> **Work order**: Each line below needs to be repeated precisely as it is.

(Records drawn from a dataset)
= Beginning of Section =
/-- **The contour move** (core of `Z22:§16.u004`): for `ψ ∈ Ψ₁` (zeros on the line), `D ≥ 3`, `χ`
primitive, `𝓛 ≥ 10`, `π|c′| ≤ 𝓛⁸`:
`2π·‖I₃⁻(ψ)‖ ≤ (𝓛⁹ − α)·2M_H + 2𝓛₁·M_V`, with the horizontal bound
`M_H = K₁P¹⁰e^{3C𝓛⁹(1+9log𝓛)}e^{−𝓛¹⁰/4}` and the far-side bound `M_V = K₂P¹³e^{−𝓛¹⁰}` (Cauchy's theorem
on `[½−𝓛⁹, ½−α] × [2πt₀−𝓛₁, 2πt₀+𝓛₁]`, tree `Section7aStatements.norm_intJ_sub_intJ_le`).
[cite: Zhang2022LandauSiegel, §16 p.89 (u004)] -/
theorem norm_I3pm_neg_mul_le {C : ℝ} (hC0 : 0 < C)
    (hC : ∀ (q : ℕ) [NeZero q] (θ : DirichletCharacter ℂ q), θ ≠ 1 → ∀ t σ d : ℝ,
      1 / 2 ≤ σ → σ ≤ 2 → 0 < d → d ≤ 1 →
        (∀ ρ ∈ DirichletDisc.discZeros θ t, ∀ y ∈ Icc σ 2, d ≤ ‖(y : ℂ) + t * I - ρ‖) →
          Real.exp (-(C * (1 + Real.log (1 / d)) * (Real.log q + Real.log (|t| + 4)))) ≤
            ‖θ.LFunction ((σ : ℂ) + t * I)‖)
    (h22 : ∀ s ∈ prodZeroSetOmega χ x, s.re = 1 / 2) (hD : 3 ≤ D) (hp : χ.IsPrimitive)
    (hℓ : 10 ≤ ell D) (hc : π * |c'| ≤ ell D ^ 8) :
    ‖I3pm c' χ x (-alpha D)‖ * (2 * π) ≤
      (ell D ^ 9 - alpha D) * (2 * ((Real.exp 3 * 72576 * ((1 + ‖iota2‖) * (‖iota3‖ + ‖iota4‖)) *
          DirichletDisc.Zc) * bigP D ^ 10 * Real.exp (3 * C * ell D ^ 9 * (1 + 9 * Real.log (ell D))) *
          Real.exp (-(ell D ^ 10) / 4))) +
        2 * ell1 D * ((Real.exp 3 * 36288 * ((1 + ‖iota2‖) * (‖iota3‖ + ‖iota4‖)) *
          DirichletDisc.Zc) * bigP D ^ 13 * Real.exp (-(ell D ^ 10))) := by
  have hℓ3 : 3 ≤ ell D := by linarith
  have hℓ1 : 1 ≤ ell D := by linarith
  obtain ⟨hα0, -, hα1⟩ := Step8u016.alpha_small hℓ3
  obtain ⟨hwin, -, -, -, hℓ1nn⟩ := Step8u016.window_sizes hℓ3
  set A : ℝ := ell D ^ 9 with hA
  have hαA : alpha D ≤ A := hα1.trans (one_le_pow₀ hℓ1)
  set F : ℂ → ℂ := fun s => calK2 c' χ x s * omegaW D s with hF
  set MH : ℝ := (Real.exp 3 * 72576 * ((1 + ‖iota2‖) * (‖iota3‖ + ‖iota4‖)) * DirichletDisc.Zc) *
    bigP D ^ 10 * Real.exp (3 * C * ell D ^ 9 * (1 + 9 * Real.log (ell D))) *
    Real.exp (-(ell D ^ 10) / 4) with hMH
  set MV : ℝ := (Real.exp 3 * 36288 * ((1 + ‖iota2‖) * (‖iota3‖ + ‖iota4‖)) * DirichletDisc.Zc) *
    bigP D ^ 13 * Real.exp (-(ell D ^ 10)) with hMV
  -- the horizontal sides
  have hside : ∀ t : ℝ, (t = 2 * π * t0 D + ell1 D ∨ t = 2 * π * t0 D - ell1 D) →
      ∀ u ∈ Set.Icc (1 / 2 + -A) (1 / 2 + -alpha D), ‖F ((u : ℂ) + ((t : ℝ) : ℂ) * I)‖ ≤ MH :=
    fun t ht u hu => norm_calK2_omega_le_horizontal_left c' x hC0 hC h22 hD hp hℓ hc hu.1 hu.2 ht
  have hdiff := differentiableOn_calK2_omega_left c' x hD hp h22 hα0 hαA hwin
  have hmove := Section7aStatements.norm_intJ_sub_intJ_le D (z₁ := -A) (z₂ := -alpha D)
    (M₁ := MH) (M₂ := MH) (by linarith) hdiff (hside _ (Or.inl rfl)) (hside _ (Or.inr rfl))
  -- the far side
  have hfar : ‖Section7aStatements.intJ D (-A) F‖ ≤ 2 * ell1 D * MV :=
    norm_intJ_le_of_bound (-A) hℓ1nn fun v hv => norm_calK2_omega_le_far_left c' x hD hp hℓ hc hv
  -- `I₃⁻ = intJ(−α)/(2πi)`, `intJ(−α) = (intJ(−α) − intJ(−A)) + intJ(−A)`
  have hI : I3pm c' χ x (-alpha D) = Section7aStatements.intJ D (-alpha D) F / (2 * π * I) := by
    rw [I3pm, Step8u016.segInt_eq_intJ_div]
  have hnorm2 : ‖(2 : ℂ) * π * I‖ = 2 * π := by
    rw [norm_mul, norm_mul, Complex.norm_I, mul_one, Complex.norm_real, Real.norm_eq_abs,
      abs_of_pos Real.pi_pos]
    norm_num
  rw [hI, norm_div, hnorm2, div_mul_cancel₀ _ (by positivity)]
  calc ‖Section7aStatements.intJ D (-alpha D) F‖
      = ‖(Section7aStatements.intJ D (-alpha D) F - Section7aStatements.intJ D (-A) F) +
          Section7aStatements.intJ D (-A) F‖ := by rw [sub_add_cancel]
    _ ≤ ‖Section7aStatements.intJ D (-alpha D) F - Section7aStatements.intJ D (-A) F‖ +
          ‖Section7aStatements.intJ D (-A) F‖ := norm_add_le _ _
    _ ≤ (-alpha D - -A) * (MH + MH) + 2 * ell1 D * MV := add_le_add hmove hfar
    _ = (A - alpha D) * (2 * MH) + 2 * ell1 D * MV := by ring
= End of Section =
> **Solution to this exercise**:
/-- **The contour move** (core of `Z22:§16.u004`): for `ψ ∈ Ψ₁` (zeros on the line), `D ≥ 3`, `χ`
primitive, `𝓛 ≥ 10`, `π|c′| ≤ 𝓛⁸`:
`2π·‖I₃⁻(ψ)‖ ≤ (𝓛⁹ − α)·2M_H + 2𝓛₁·M_V`, with the horizontal bound
`M_H = K₁P¹⁰e^{3C𝓛⁹(1+9log𝓛)}e^{−𝓛¹⁰/4}` and the far-side bound `M_V = K₂P¹³e^{−𝓛¹⁰}` (Cauchy's theorem
on `[½−𝓛⁹, ½−α] × [2πt₀−𝓛₁, 2πt₀+𝓛₁]`, tree `Section7aStatements.norm_intJ_sub_intJ_le`).
[cite: Zhang2022LandauSiegel, §16 p.89 (u004)] -/
theorem norm_I3pm_neg_mul_le {C : ℝ} (hC0 : 0 < C)
    (hC : ∀ (q : ℕ) [NeZero q] (θ : DirichletCharacter ℂ q), θ ≠ 1 → ∀ t σ d : ℝ,
      1 / 2 ≤ σ → σ ≤ 2 → 0 < d → d ≤ 1 →
        (∀ ρ ∈ DirichletDisc.discZeros θ t, ∀ y ∈ Icc σ 2, d ≤ ‖(y : ℂ) + t * I - ρ‖) →
          Real.exp (-(C * (1 + Real.log (1 / d)) * (Real.log q + Real.log (|t| + 4)))) ≤
            ‖θ.LFunction ((σ : ℂ) + t * I)‖)
    (h22 : ∀ s ∈ prodZeroSetOmega χ x, s.re = 1 / 2) (hD : 3 ≤ D) (hp : χ.IsPrimitive)
    (hℓ : 10 ≤ ell D) (hc : π * |c'| ≤ ell D ^ 8) :
    ‖I3pm c' χ x (-alpha D)‖ * (2 * π) ≤
      (ell D ^ 9 - alpha D) * (2 * ((Real.exp 3 * 72576 * ((1 + ‖iota2‖) * (‖iota3‖ + ‖iota4‖)) *
          DirichletDisc.Zc) * bigP D ^ 10 * Real.exp (3 * C * ell D ^ 9 * (1 + 9 * Real.log (ell D))) *
          Real.exp (-(ell D ^ 10) / 4))) +
        2 * ell1 D * ((Real.exp 3 * 36288 * ((1 + ‖iota2‖) * (‖iota3‖ + ‖iota4‖)) *
          DirichletDisc.Zc) * bigP D ^ 13 * Real.exp (-(ell D ^ 10))) := by
  have hℓ3 : 3 ≤ ell D := by linarith
  have hℓ1 : 1 ≤ ell D := by linarith
  obtain ⟨hα0, -, hα1⟩ := Step8u016.alpha_small hℓ3
  obtain ⟨hwin, -, -, -, hℓ1nn⟩ := Step8u016.window_sizes hℓ3
  set A : ℝ := ell D ^ 9 with hA
  have hαA : alpha D ≤ A := hα1.trans (one_le_pow₀ hℓ1)
  set F : ℂ → ℂ := fun s => calK2 c' χ x s * omegaW D s with hF
  set MH : ℝ := (Real.exp 3 * 72576 * ((1 + ‖iota2‖) * (‖iota3‖ + ‖iota4‖)) * DirichletDisc.Zc) *
    bigP D ^ 10 * Real.exp (3 * C * ell D ^ 9 * (1 + 9 * Real.log (ell D))) *
    Real.exp (-(ell D ^ 10) / 4) with hMH
  set MV : ℝ := (Real.exp 3 * 36288 * ((1 + ‖iota2‖) * (‖iota3‖ + ‖iota4‖)) * DirichletDisc.Zc) *
    bigP D ^ 13 * Real.exp (-(ell D ^ 10)) with hMV
  -- the horizontal sides
  have hside : ∀ t : ℝ, (t = 2 * π * t0 D + ell1 D ∨ t = 2 * π * t0 D - ell1 D) →
      ∀ u ∈ Set.Icc (1 / 2 + -A) (1 / 2 + -alpha D), ‖F ((u : ℂ) + ((t : ℝ) : ℂ) * I)‖ ≤ MH :=
    fun t ht u hu => norm_calK2_omega_le_horizontal_left c' x hC0 hC h22 hD hp hℓ hc hu.1 hu.2 ht
  have hdiff := differentiableOn_calK2_omega_left c' x hD hp h22 hα0 hαA hwin
  have hmove := Section7aStatements.norm_intJ_sub_intJ_le D (z₁ := -A) (z₂ := -alpha D)
    (M₁ := MH) (M₂ := MH) (by linarith) hdiff (hside _ (Or.inl rfl)) (hside _ (Or.inr rfl))
  -- the far side
  have hfar : ‖Section7aStatements.intJ D (-A) F‖ ≤ 2 * ell1 D * MV :=
    norm_intJ_le_of_bound (-A) hℓ1nn fun v hv => norm_calK2_omega_le_far_left c' x hD hp hℓ hc hv
  -- `I₃⁻ = intJ(−α)/(2πi)`, `intJ(−α) = (intJ(−α) − intJ(−A)) + intJ(−A)`
  have hI : I3pm c' χ x (-alpha D) = Section7aStatements.intJ D (-alpha D) F / (2 * π * I) := by
    rw [I3pm, Step8u016.segInt_eq_intJ_div]
  have hnorm2 : ‖(2 : ℂ) * π * I‖ = 2 * π := by
    rw [norm_mul, norm_mul, Complex.norm_I, mul_one, Complex.norm_real, Real.norm_eq_abs,
      abs_of_pos Real.pi_pos]
    norm_num
  rw [hI, norm_div, hnorm2, div_mul_cancel₀ _ (by positivity)]
  calc ‖Section7aStatements.intJ D (-alpha D) F‖
      = ‖(Section7aStatements.intJ D (-alpha D) F - Section7aStatements.intJ D (-A) F) +
          Section7aStatements.intJ D (-A) F‖ := by rw [sub_add_cancel]
    _ ≤ ‖Section7aStatements.intJ D (-alpha D) F - Section7aStatements.intJ D (-A) F‖ +
          ‖Section7aStatements.intJ D (-A) F‖ := norm_add_le _ _
    _ ≤ (-alpha D - -A) * (MH + MH) + 2 * ell1 D * MV := add_le_add hmove hfar
    _ = (A - alpha D) * (2 * MH) + 2 * ell1 D * MV := by ring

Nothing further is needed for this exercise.